Jak donosi Uniwersytet Przyrodniczy w Poznaniu, pierwszy bocian z nadajnikiem dotarł do Polski – a konkretnie w okolice Gliwic – dnia 4 kwietnia. Wędrówki tych ptaków są na bieżąco monitorowane przez ornitologów. O ich losach w tym roku opowiadał w komunikacie Uniwersytetu prof. Piotr Tryjanowski.
Lubisz ciekawostki przyrodnicze? Więcej podobnych artykułów przeczytasz na stronie głównej Gazeta.pl.
Analiza obrączek zakładanych bocianom w poprzednich latach pozwoliła ustalić, że najczęściej jako pierwsze do Polski docierają ptaki najstarsze i najbardziej doświadczone, zwłaszcza samce. W tym roku jednak cały proces będzie trwał bardzo długo. Gdy pierwszy bocian dotarł do naszego kraju na początku kwietnia, inny miał jeszcze około 100 km do pokonania.

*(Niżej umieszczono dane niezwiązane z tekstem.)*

import Summits.QuantumFields.YangMills.Theorems.BalabanUVNodesN15PerCubeGreenAdjointTwoGridKnitDefectSummand
import Summits.QuantumFields.YangMills.Theorems.BalabanUVNodesN15PerCubeGreenAdjointTwoGridPairingFits
import Summits.QuantumFields.YangMills.Theorems.BalabanUVNodesN15PerCubeGreenTwoGridGradientKnitDefectReg335HolderPairing
import HarnessLib

/-!
# N15 = NE2, road (c) — PROGRAMME (PC) «[B9] Sect. C FOR THE LANDAU LETTER WITH PER-CUBE GAUGES (3.35) AS PRINTED», (PC-E-K) 431: THE TWO-GRID η-DEFECT OF THE ADJOINT ENTRY
# `G′(U)∘D*_{U,ν}` OF (3.42), `U =` KING's STRAIGHT HOLONOMIES OF `U′`, FROM ONE Reg335-HÖLDER DATUM PER CUBE — n15-c∕430 `uN_idef_scAdjGreen_tr` with EVERY displayed pairing fit
# PRODUCED (dag-n15-c g38, n15-c∕431; the entry-2 analog of n15-c∕415)

Cell `pub-ymgap`, seat `pub-ymgap-dag-n15-c` (generation g38; R134 (a) seat, strategy s1 «first missing estimate»; HUMAN RULING D-0062; chair R424 venue).
`bears_on: R4∕N15 · K3⁸ SpineGivenEndpointR13SepCoPHV (stmt-QuantumFields-27366)`; filed `--kind proof --supports stmt-QuantumFields-27366 --as helper` — COUNT-NEUTRAL.
ONE theorem, 0 `def`, 0 `sorry`; bookkeeping over landed rows, NO new estimate.  Imports BY NAME n15-c∕430 `…AdjointTwoGridKnitDefectSummand` (★★★ `uN_idef_scAdjGreen_tr`), n15-c∕431c
`…AdjointTwoGridPairingFits` (★★ `sc_adjointSmearedFits`; through it n15-c∕431a∕431b), n15-c∕415 `…TwoGridGradientKnitDefectReg335HolderPairing` (for its imports: n15-c∕370
`uN_exists_gauge_pairLetters_of_reg335HolderCube`, n15-c∕347 `…TwoGridPairingGeometry` + `sc_hΩ_of_stepLetters`, n15-c∕341 `norm_scGauged_pairing_letters`, n15-c∕343∕344∕369
`sc_hfitA_of_pairing` ∕ `sc_hfitC_of_pairing` ∕ `sc_hB_of_pairwiseLetters`, n15-c∕352 `hasMaj_idef_scNV_pairing`).  Generator HOME `tools/g38/build_431.py` (415's proof text for the gauges,
letters, memberships, sharp fits and the cut-Gram defect; 430's text for the entry ∕ coefficient ∕ quotient rows; then the new productions below).

THE THEOREM `uN_idef_scAdjGreen_tr_of_reg335Holder_pairing`: for `L ≥ 7` odd, `d`, `a₀ > 0`, a colour model `ι` and a direction `ν`, there are `δ, w₀, R₀, D > 0` such that at every
index (`k ≥ 1`, `r ≥ 1`, `L^m ≥ w₀`), for every trace-form chart `e`, every unitary fine bond field `U′` carrying ONE `Reg335HolderCube` datum per cube on the five-block collar of
the plateau, and letters `r_V, o_V, o_B, o` above the explicit thresholds (n15-c∕415's `hrA hrC hoA hoC hBle hRle` + the second-letter threshold `hrQ` of n15-c∕430 + ONE sum
`hole` collecting the produced pairing letters `o_C + o_A + o_g + o_N + o_R + o_R′ + o_V ≤ o`), THERE ARE unitary cube gauges `u′_k` with
`𝔇_{T,T}(G′(U′)∘D*_{U′,ν}, G′(Ū)∘D*_{Ū,ν}) ≤ D·((L^k)^{−1∕4} + o + ((1+ρ)^{(d+1)(L^r−1)} − 1))·e^{−(δ∕16)|y−y′|}`, `Ū =` King's straight holonomies of `U′`, induced coarse
gauges `u′_k∘σ`, `T` the covariant staircase transport of `U′`, `G′` the NAMED scalar covariant Green's functions, `D*_{·,ν}` their adjoint covariant derivatives (n15-c∕284).

HOW (the displayed data of n15-c∕430 discharged): gauges + pointwise ∕ step ∕ pairwise letters from the datum (n15-c∕370); `Q_f k = {dist(B′z, 𝔅_k) ≤ 3}`, `Q_c k = {dist(Bx, 𝔅_k) ≤ 1}`
(three-conjunct memberships by the one-step block moves); coarse letters along King's lines (n15-c∕341); thresholds at the written letters; the SHARP fits `o_V` (n15-c∕343∕344 with
n15-c∕347's oscillation and n15-c∕369's pairwise fit `hB ≤ o_B`) and the sharp cut-Gram defect (n15-c∕352) EXACTLY as n15-c∕415; then — NEW — the entry ∕ coefficient ∕ quotient rows of
the transformed bond variables at both grids (n15-c∕430's pattern), ★★ n15-c∕431c `sc_adjointSmearedFits` ⟹ `hfitCt hfitAt hfAsh1 hfAsh2 hfgAf hfgAb`, n15-c∕431a
`hasMaj_idef_comp_smoothCut_right` (with the radius-2 bump windows `M_χM_{χ̃} = M_{χ̃}` at both grids and the fine cut row of `M_ψ′N′_VM_χ′`) ⟹ `hDNVc`, n15-c∕431b §4 (with n15-c∕285
`uN_conj_coordMat_eq`) ⟹ `hfRE hfRE′ hfBE` (`hfBE` = the sharp fit of `a⁻_ν`).

HONEST FRAMING ∕ LIMITS.  As n15-c∕415∕430: MODEL carriers at model level; the datum `Reg335HolderCube` per cube is the paper's small-field hypothesis (3.35) + the Hölder clause of (9)
in the cube's gauge, DISPLAYED; constants crude and ours.  The SHAPE of the entry `G′(U)∇*_U` of [B9] (3.42) ∕ Thm 3.14, NOT the printed theorem; nothing of [B5]∕[B6]∕[B7]∕[B9]
asserted.  NE2⁺ NOT PRINTED, NOT proved; N15 of record untouched (DISCHARGED AS CONSUMED, p687738); K3⁸ OPEN; counts of record UNMOVED (typed 28∕28 · discharged 8∕27); one
finite 𝕋⁴ at fixed ε per index — NOT infinite volume, NOT OS on ℝ⁴, NOT a mass gap, NOT Clay.  Restate-immune (no Theses import).
-/



set_option autoImplicit false

noncomputable section

open scoped BigOperators Matrix Matrix.Norms.L2Operator
open Finset

namespace Summit.QuantumFields.YangMills.BalabanUVNodes.N15.Gluing

open Real
open Literature.MathematicalPhysics.QuantumFieldTheory.Balaban1983to89
open Literature.MathematicalPhysics.QuantumFieldTheory.Balaban1983to89.B5Prop11Plancherel (Tor fine unitVec)
open Literature.MathematicalPhysics.QuantumFieldTheory.Balaban1983to89.B11SectG (BlockNorm HasMaj)
open Literature.MathematicalPhysics.QuantumFieldTheory.Balaban1983to89.T4EtaRateDefect (idef)
open Literature.MathematicalPhysics.QuantumFieldTheory.Balaban1983to89.T4EtaRateCoeffDefect (pull)
open Literature.MathematicalPhysics.QuantumFieldTheory.Balaban1983to89.B6Prop26Gluing (mulOp)
open Literature.MathematicalPhysics.QuantumFieldTheory.Balaban1983to89.B6UnitTorusCarrier (unitTorusGeo)
open Literature.MathematicalPhysics.QuantumFieldTheory.Balaban1983to89.B5SiteBridgeP12 (MP)
open Literature.MathematicalPhysics.QuantumFieldTheory.Balaban1983to89.B9Eq335RegularityClasses (Reg335Cube)
open Literature.MathematicalPhysics.QuantumFieldTheory.King1986 (aK aK_pos aK_le)
open Literature.MathematicalPhysics.QuantumFieldTheory.King1986.Torus (blockOf tdistT tdistT_self)
open Summit.QuantumFields.YangMills.BalabanUVNodes.N15KingModelRung.Curved (one_le_tdistT_of_ne)
open Literature.Barriers.QuantumFields (traceForm)
open Summit.QuantumFields.YangMills.BalabanUVNodes.N15.BackgroundLayer (tCoefA tCoefC fgradMat)
open Summit.QuantumFields.YangMills.BalabanUVNodes.N15.VectorPiece (kingPr)
open Summit.QuantumFields.YangMills.BalabanUVNodes.N15.MatrixSpecies (coordMat basisConst basisConst_nonneg liftBlk liftMap liftEquiv covD)
open Summit.QuantumFields.YangMills.BalabanUVNodes.N15.CurvedSpecies (gaugePair Reg335HolderCube uN_exists_gauge_pairLetters_of_reg335HolderCube rowSum_tCoefA_inl_le_at rowSum_tCoefA_inr_le_at
  rowSum_tCoefC_le_at uN_abs_coordMat_conj_sub_one_entry_le_op uN_abs_coordMat_conj_sub_conj_entry_le_op uN_coordMat_conj_orthogonal uN_gaugeTransformed_bond_unitary rowSum_fgradMat_tCoefA_inl_le_at
  rowSum_fgradMat_tCoefA_inr_le_at uN_conj_coordMat_eq)
open Summit.QuantumFields.YangMills.BalabanUVNodes.N15.CovLandau (cGreen)
open Summit.QuantumFields.YangMills.BalabanUVNodes.N15.CovAvg (mprod kingSec ctauS conjTranspose_mprod_mul_self blockOf_kingPr)
open Summit.QuantumFields.YangMills.BalabanUVNodes.N15.TwoGrid (abs_chiCube_le_one)

variable {d : ℕ}

section Final

variable {L : ℕ} [NeZero L]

To ciekawy przypadek, bo na trzy dni zatrzymał się na Ukrainie. Kolejne ptaki są w Izraelu i Egipcie, przed nimi dwa tygodnie, no może 10 dni wędrówki, ale mamy jeszcze osobniki nawet w Sudanie. To trzy stare ptaki i doprawdy nie wiemy, dlaczego przemieszczają się tak wolno
- opowiada Tryjanowski.
Bociany, które miały przed sobą dwa tygodnie wędrówki powinny dotrzeć do Polski mniej więcej w połowie kwietnia. Badania prowadzone w południowej i zachodniej Polsce sugerują, że dotąd przyleciała około jedna trzecia spodziewanych ptaków, przy czym w wielu gniazdach znajdują się już samiec i samica.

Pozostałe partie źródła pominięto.